Wouw! Jual Nasi Goreng Sambil Dagang Sabu, Residivis Dibekuk di Medan

Wouw! Jual Nasi Goreng Sambil Dagang Sabu, Residivis Dibekuk di Medan

‎Medan, kompastalk.co Satuan Reserse Narkoba Polrestabes Medan menangkap seorang penjual nasi goreng berinisial HI (44) yang diduga mengedarkan narkotika jenis sabu di warungnya di Jalan Tuasan, Kecamatan Medan Tembung, Kota Medan.


‎HI ditangkap Tim 7 Unit 2 Satuan Resnarkoba Polrestabes Medan pada Rabu (9/9/2026) malam. Dari tangan tersangka, polisi menyita satu paket sabu yang disebut siap edar.


‎Kasat Resnarkoba Polrestabes Medan AKBP Rafli Yusuf Nugraha mengatakan, penangkapan tersebut berawal dari informasi masyarakat mengenai dugaan aktivitas peredaran narkoba di warung nasi goreng milik HI.


‎”Pelaku diringkus Tim 7 Unit 2 Satuan Resnarkoba Polrestabes Medan di warung nasi gorengnya. Pelaku sehari-hari menjual nasi goreng di lokasi penangkapan,” kata Rafli, Rabu (16/9/2026).


‎Menurut Rafli, selain melayani pembeli makanan, HI diduga juga melayani pembeli narkoba di warung tersebut.
‎Polisi menemukan satu paket sabu yang disebut merupakan sisa narkotika yang belum terjual.


‎Rafli mengatakan, berdasarkan hasil pemeriksaan awal, HI mengaku baru sekitar satu bulan terakhir terlibat dalam peredaran sabu.


‎Motifnya, kata dia, karena tergiur keuntungan sekaligus untuk memenuhi kebutuhan penggunaan narkoba.
‎”Dalam setiap satu gram narkotika jenis sabu yang laku terjual, pelaku mendapat keuntungan sebesar Rp 100.000,” ujar Rafli.

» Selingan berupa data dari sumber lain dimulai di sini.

/-- **PLANNER TURNKEY (CONDITIONAL on eleven named facts): the facts + the two uniform cores ⟹ U5 BY NAME** — UNIT from `upperNonSurjFive_on_unitSector_of_eightFacts`
(p671927), SHALLOW from `upperNonSurjFive_on_shallowSector_of_nineFacts` (p677281), EXC-SHALLOW from `Exc.upperNonSurjFive_on_excShallowSector_of_facts` (p686445).
Facts: Stein–Wuthrich 6.1 ×2, Kato 12.4, modularity, Kato §17.13 V′/VI′/XI′, Mazur 1978 Cor. 4.1, GZK, Coleman–Edixhoven 1998 Thm. 2.1, Greenberg–Vatsal 2000 §3, Ribet 1984
Thm. 4.1 (Ihara), and `ribet1990_levelLowering_gamma0_newform_general_of_five_le` (Darmon–Diamond–Taylor Thm. 3.15 at `p ≥ 5`).
[cite: Kato2004Asterisque, §17.13 (pp. 279–280)] [cite: DarmonDiamondTaylor1995, Thm. 3.15] [cite: GreenbergVatsal2000, §3 (17)–(19)] [cite: Miller2011LMS, Def. 1.1] -/
theorem upperNonSurjFive_of_elevenFacts_of_twoCores
    (hJs : thm61_splitMultiplicative) (hJn : thm61_nonsplitMultiplicative)
    (h12 : Kato2004.thm12_4) (hnf : exists_isNewformOf)
    (hns' : Kato2004.exists_multDivisibilityInputs_nonsplit_contra)
    (hsp' : Kato2004.exists_multDivisibilityInputs_split_contra)
    (hfine' : Kato2004.exists_multDivisibilityInputs_fine_contra) (hMz : mazur_not_dvd_maninConstant_of_odd)
    (hGZK : rank_eq_analyticRank_of_analyticRank_le_one)
    (hCE : colemanEdixhoven1998_heckePolynomial_simpleRoots)
    (hGV : greenbergVatsal2000_plusSymbol_congruence) (hI : ribet1984_iharaLemma)
    (hLL : ribet1990_levelLowering_gamma0_newform_general_of_five_le)
    (hC : ∀ (W : WeierstrassCurve ℚ) [W.IsElliptic] [W.IsGloballyMinimal] (p : ℕ) [Fact p.Prime],
      ClassX11a W p → ¬ Surj W p → 5 ≤ p → (∃ x : W.sha, (p : ℤ) • x = 0 ∧ x ≠ 0) → MissingUpperBoundAt W p)
    (hD : ∀ (W : WeierstrassCurve ℚ) [W.IsElliptic] [W.IsGloballyMinimal] (p : ℕ) [Fact p.Prime],
      ClassX11a W p → ¬ Surj W p → 5 ≤ p → 2 ≤ padicValNat p W.tamagawaProduct →
      (∀ x : W.sha, (p : ℤ) • x = 0 → x = 0) → MissingUpperBoundAt W p) :
    PrintX11a.UpperNonSurjFive :=
  upperNonSurjFive_of_sectors_of_twoCores
    (upperNonSurjFive_on_unitSector_of_eightFacts hJs hJn h12 hnf hns' hsp' hfine' hMz)
    (upperNonSurjFive_on_shallowSector_of_nineFacts hJs hJn h12 hnf hns' hsp' hfine' hMz hGZK)
    (Exc.upperNonSurjFive_on_excShallowSector_of_facts hCE hGV hI hMz hnf hLL hGZK) hC hD

/-- **Exactness of the rev-12 cut (fact-free):** U5 ⟺ UNIT ∧ SHALLOW ∧ EXC-SHALLOW ∧ C_Ш ∧ C_cc — each piece is U5 on a sub-locus, and together they give U5
(`upperNonSurjFive_of_sectors_of_twoCores`). [cite: Miller2011LMS, Def. 1.1 (arXiv:1010.2431 p. 3)] -/
theorem upperNonSurjFive_iff_sectors_and_twoCores :
    PrintX11a.UpperNonSurjFive ↔
      ((∀ (W : WeierstrassCurve ℚ) [W.IsElliptic] [W.IsGloballyMinimal] (p : ℕ) [Fact p.Prime],
          ClassX11a W p → ¬ Surj W p → 5 ≤ p → ¬ W.HasSplitMultiplicativeReductionAtPrime p →
          (∃ t : ℚ, W.entireLFunction 1 / (W.realPeriodRat : ℂ) = (t : ℂ) ∧ padicValRat p t = 0) →
          MissingUpperBoundAt W p) ∧
        (∀ (W : WeierstrassCurve ℚ) [W.IsElliptic] [W.IsGloballyMinimal] (p : ℕ) [Fact p.Prime],
          ClassX11a W p → ¬ Surj W p → 5 ≤ p → ¬ W.HasSplitMultiplicativeReductionAtPrime p →
          padicValNat p W.tamagawaProduct ≤ 1 → (∀ x : W.sha, (p : ℤ) • x = 0 → x = 0) → MissingUpperBoundAt W p) ∧
        (∀ (W : WeierstrassCurve ℚ) [W.IsElliptic] [W.IsGloballyMinimal] (p : ℕ) [Fact p.Prime],
          ClassX11a W p → ¬ Surj W p → 5 ≤ p → W.HasSplitMultiplicativeReductionAtPrime p →
          padicValNat p W.tamagawaProduct ≤ 1 → (∀ x : W.sha, (p : ℤ) • x = 0 → x = 0) → MissingUpperBoundAt W p) ∧
        (∀ (W : WeierstrassCurve ℚ) [W.IsElliptic] [W.IsGloballyMinimal] (p : ℕ) [Fact p.Prime],
          ClassX11a W p → ¬ Surj W p → 5 ≤ p → (∃ x : W.sha, (p : ℤ) • x = 0 ∧ x ≠ 0) → MissingUpperBoundAt W p) ∧
        (∀ (W : WeierstrassCurve ℚ) [W.IsElliptic] [W.IsGloballyMinimal] (p : ℕ) [Fact p.Prime],
          ClassX11a W p → ¬ Surj W p → 5 ≤ p → 2 ≤ padicValNat p W.tamagawaProduct →
          (∀ x : W.sha, (p : ℤ) • x = 0 → x = 0) → MissingUpperBoundAt W p)) :=
  ⟨fun h => ⟨fun W _ _ p _ hX hns hp5 _ _ => h W p hX hns hp5, fun W _ _ p _ hX hns hp5 _ _ _ => h W p hX hns hp5,
      fun W _ _ p _ hX hns hp5 _ _ _ => h W p hX hns hp5, fun W _ _ p _ hX hns hp5 _ => h W p hX hns hp5,
      fun W _ _ p _ hX hns hp5 _ _ => h W p hX hns hp5⟩,
    fun h => upperNonSurjFive_of_sectors_of_twoCores h.1 h.2.1 h.2.2.1 h.2.2.2.1 h.2.2.2.2⟩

‎Polisi juga menyebut HI merupakan pengguna narkoba aktif.


‎”Pelaku sudah dalam satu bulan terakhir menjual narkoba, yang bersangkutan juga pengguna narkoba aktif,” katanya.

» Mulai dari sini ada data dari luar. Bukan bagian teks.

import Summits.NavierStokesRegularity.FluidComputer.DesignedBlowupEnergyClass
import Literature.Analysis.FluidPDE.ForcedSymmetryPreservation

/-!
# Designed blow-ups inherit every isometry symmetry of their datum and force

Cell `ns-blowup`, seat `ns-blowup-lean` (g8); companion of `PalasekTowerStageSymmetry.lean` (the same
statement for `Stage` / `Realisation`) and of `DesignedBlowupClayBridge.lean` (ecbridge-1's
DESIGN-FIRST (C)-bridge vocabulary: `DesignedBlowup ν` = a maximal smooth solution of the forced system
with Clay datum and force, finite energy and a uniform speed bound on every closed sub-slab; the
∃-ladder form `navierStokesBreakdownR3_of_window_solutions`, p434821, is phrased over it). LABEL: E–C
typing (KERNEL bookkeeping; theorems only, no definition, no named fact, no hypothesis `hU`). WHAT THIS
IS NOT: not Navier–Stokes evidence — constraints every INHABITANT of the type `DesignedBlowup` must
satisfy; nothing is constructed, asserted or refuted.

* `DesignedBlowup.memLp_datum` — the `H¹` datum (the closed sub-slabs are the tree's
  `DesignedBlowup.classical_Icc`, `DesignedBlowupEnergyClass.lean`);
* `DesignedBlowup.conj_eq` — a linear isometry `R` of `ℝ³` fixing `D.u 0` and fixing `D.f t` for
  `t ∈ [0, T)` fixes `D.u t` for every `t ∈ [0, T)` (`IsClassicalNSSolutionOn.conj_eq_of_clayForce` on
  each closed sub-slab `[0, t]`, where the design has finite energy: conjugation covariance +
  Tao 2013 Cor. 11.4 WITH a Clay-class force);
* `DesignedBlowup.isAxisymmetric`, `DesignedBlowup.hasNoSwirl` — axisymmetric (swirl-free) data and
  forces give axisymmetric (swirl-free) designs: the planner's design-relativised forms (v2.4′ (r2)/(r4),
  STATUS l.3175 / l.3347) quantify over designs, and a design class cut out by isometries is
  HEREDITARY in time along the design's own flow.

References: A. J. Majda, A. L. Bertozzi, *Vorticity and Incompressible Flow*, CUP 2002, §1.2
Prop. 1.1 (iii), §2.3.3 (2.52)–(2.53) [cite: MajdaBertozziCUP2002, §2.3.3]; T. Tao, Anal. PDE 6 (2013),
Cor. 11.4 [cite: Tao2011, Cor. 11.4]; P. G. Lemarié-Rieusset, CRC Press 2016, §10.3 (10.20)–(10.21)
[cite: LemarieRieusset2016, §10.3].
-/

noncomputable section

namespace Summit.NavierStokesRegularity.FluidComputer

open Set MeasureTheory Filter Topology Function
open scoped ENNReal ContDiff NNReal
open Literature.Analysis.FluidPDE
open Summit.NavierStokesRegularity.NavierStokesRegularity

namespace DesignedBlowup

variable {ν : ℝ} (D : DesignedBlowup ν)

/-- The datum of a designed blow-up is `H¹`: `u 0, ∇(u 0) ∈ L²` (Clay decay (4) and smoothness of
the slice `t = 0`). [folklore] -/
theorem memLp_datum : MemLp (D.u 0) 2 volume ∧ MemLp (fderiv ℝ (D.u 0)) 2 volume :=
  Theorems.ClayUniqueness.memLp_two_of_rapidDecay D.datum_decay
    (D.contDiff_datum.of_le (by norm_cast))

/-- **A designed blow-up inherits every isometry symmetry of its datum and force** on `[0, T)`: for
`ν > 0` and a linear isometry `R` of `ℝ³` with `R (D.u 0 (R⁻¹ x)) = D.u 0 x` and
`R (D.f t (R⁻¹ x)) = D.f t x` for `t ∈ [0, T)`: `R (D.u t (R⁻¹ x)) = D.u t x` for every
`t ∈ [0, T)` (conjugation covariance + forced finite-energy uniqueness on each closed sub-slab).
[cite: MajdaBertozziCUP2002, §1.2 Prop. 1.1 (iii); Tao2011, Cor. 11.4] -/
theorem conj_eq (hν : 0 < ν)
    (Rot : EuclideanSpace ℝ (Fin 3) ≃ₗᵢ[ℝ] EuclideanSpace ℝ (Fin 3))
    (h0 : ∀ x, Rot (D.u 0 (Rot.symm x)) = D.u 0 x)
    (hf : ∀ t ∈ Ico 0 D.T, ∀ x, Rot (D.f t (Rot.symm x)) = D.f t x) :
    ∀ t ∈ Ico 0 D.T, ∀ x, Rot (D.u t (Rot.symm x)) = D.u t x := by
  intro t ht x
  rcases ht.1.eq_or_lt with h | h
  · rw [← h]
    exact h0 x
  · exact (D.classical_Icc h ht.2).conj_eq_of_clayForce Rot hν h D.memLp_datum.1 D.memLp_datum.2
      D.force_smooth D.force_decay rfl (D.energy t ht.2)
      (fun r hr y => hf r ⟨hr.1, hr.2.trans_lt ht.2⟩ y) h0 t ⟨h.le, le_rfl⟩ x

/-- **Designs from axisymmetric data under axisymmetric forces are axisymmetric** on `[0, T)`.
[cite: MajdaBertozziCUP2002, §2.3.3 (2.52)–(2.53); Tao2011, Cor. 11.4] -/
theorem isAxisymmetric (hν : 0 < ν) (h0A : IsAxisymmetric (D.u 0))
    (hfA : ∀ t ∈ Ico 0 D.T, IsAxisymmetric (D.f t)) :
    ∀ t ∈ Ico 0 D.T, IsAxisymmetric (D.u t) := by
  intro t ht
  rw [isAxisymmetric_iff_conj_rotZLIE]
  intro θ x
  exact D.conj_eq hν (rotZLIE θ) ((isAxisymmetric_iff_conj_rotZLIE (D.u 0)).1 h0A θ)
    (fun r hr y => (isAxisymmetric_iff_conj_rotZLIE (D.f r)).1 (hfA r hr) θ y) t ht x

/-- **Designs from axisymmetric swirl-free data under axisymmetric swirl-free forces have no swirl**
on `[0, T)` (meridian reflection). [cite: LemarieRieusset2016, §10.3 (10.20)–(10.21), p. 284; Tao2011, Cor. 11.4] -/
theorem hasNoSwirl (hν : 0 < ν) (h0A : IsAxisymmetric (D.u 0)) (h0S : HasNoSwirl (D.u 0))
    (hfA : ∀ t ∈ Ico 0 D.T, IsAxisymmetric (D.f t)) (hfS : ∀ t ∈ Ico 0 D.T, HasNoSwirl (D.f t)) :
    ∀ t ∈ Ico 0 D.T, HasNoSwirl (D.u t) := by
  intro t ht
  exact (D.isAxisymmetric hν h0A hfA t ht).hasNoSwirl_of_conj_reflY_eq
    (D.conj_eq hν reflY (h0A.conj_reflY_eq h0S)
      (fun r hr y => (hfA r hr).conj_reflY_eq (hfS r hr) y) t ht)

/-- Whole-half-line form: an axisymmetric swirl-free datum and a force axisymmetric without swirl on
all of `[0, ∞)` give a design axisymmetric without swirl at every `t ∈ [0, T)`.
[cite: LemarieRieusset2016, §10.3 (10.20)–(10.21), p. 284] -/
theorem axisymNoSwirl_of_design (hν : 0 < ν) (h0A : IsAxisymmetric (D.u 0))
    (h0S : HasNoSwirl (D.u 0)) (hfA : ∀ t, 0 ≤ t → IsAxisymmetric (D.f t))
    (hfS : ∀ t, 0 ≤ t → HasNoSwirl (D.f t)) :
    ∀ t ∈ Ico 0 D.T, IsAxisymmetric (D.u t) ∧ HasNoSwirl (D.u t) :=
  fun t ht => ⟨D.isAxisymmetric hν h0A (fun r hr => hfA r hr.1) t ht,
    D.hasNoSwirl hν h0A h0S (fun r hr => hfA r hr.1) (fun r hr => hfS r hr.1) t ht⟩

end DesignedBlowup

end Summit.NavierStokesRegularity.FluidComputer

end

‎Dari penelusuran polisi, HI ternyata sudah dua kali menjalani hukuman penjara dalam perkara berbeda.
‎HI pernah dipenjara pada 2019 karena kasus narkotika. Setelah bebas, dia kembali berurusan dengan hukum dan menjalani hukuman dalam kasus penganiayaan.


‎”Pelaku ini residivis, sudah dua kali dipenjara dalam kasus yang berbeda, yakni narkotika dan penganiayaan,” kata Rafli.


‎Saat ini, polisi masih mengembangkan kasus tersebut untuk mengungkap pemasok sabu kepada HI.


‎Rafli mengatakan, identitas pemasok telah diketahui dan diduga berada di kawasan Bagan, Kecamatan Percut Sei Tuan, Kabupaten Deli Serdang.


‎”Pemasok narkoba kepada pelaku kami identifikasi berada di kawasan Bagan, Percut Sei Tuan. Kami pastikan pemasok narkoba tidak akan bisa bersembunyi, pasti akan kami ungkap,” ujar Rafli.


‎Polisi masih melakukan pengembangan untuk mengungkap jaringan yang memasok narkoba kepada tersangka. (F_01)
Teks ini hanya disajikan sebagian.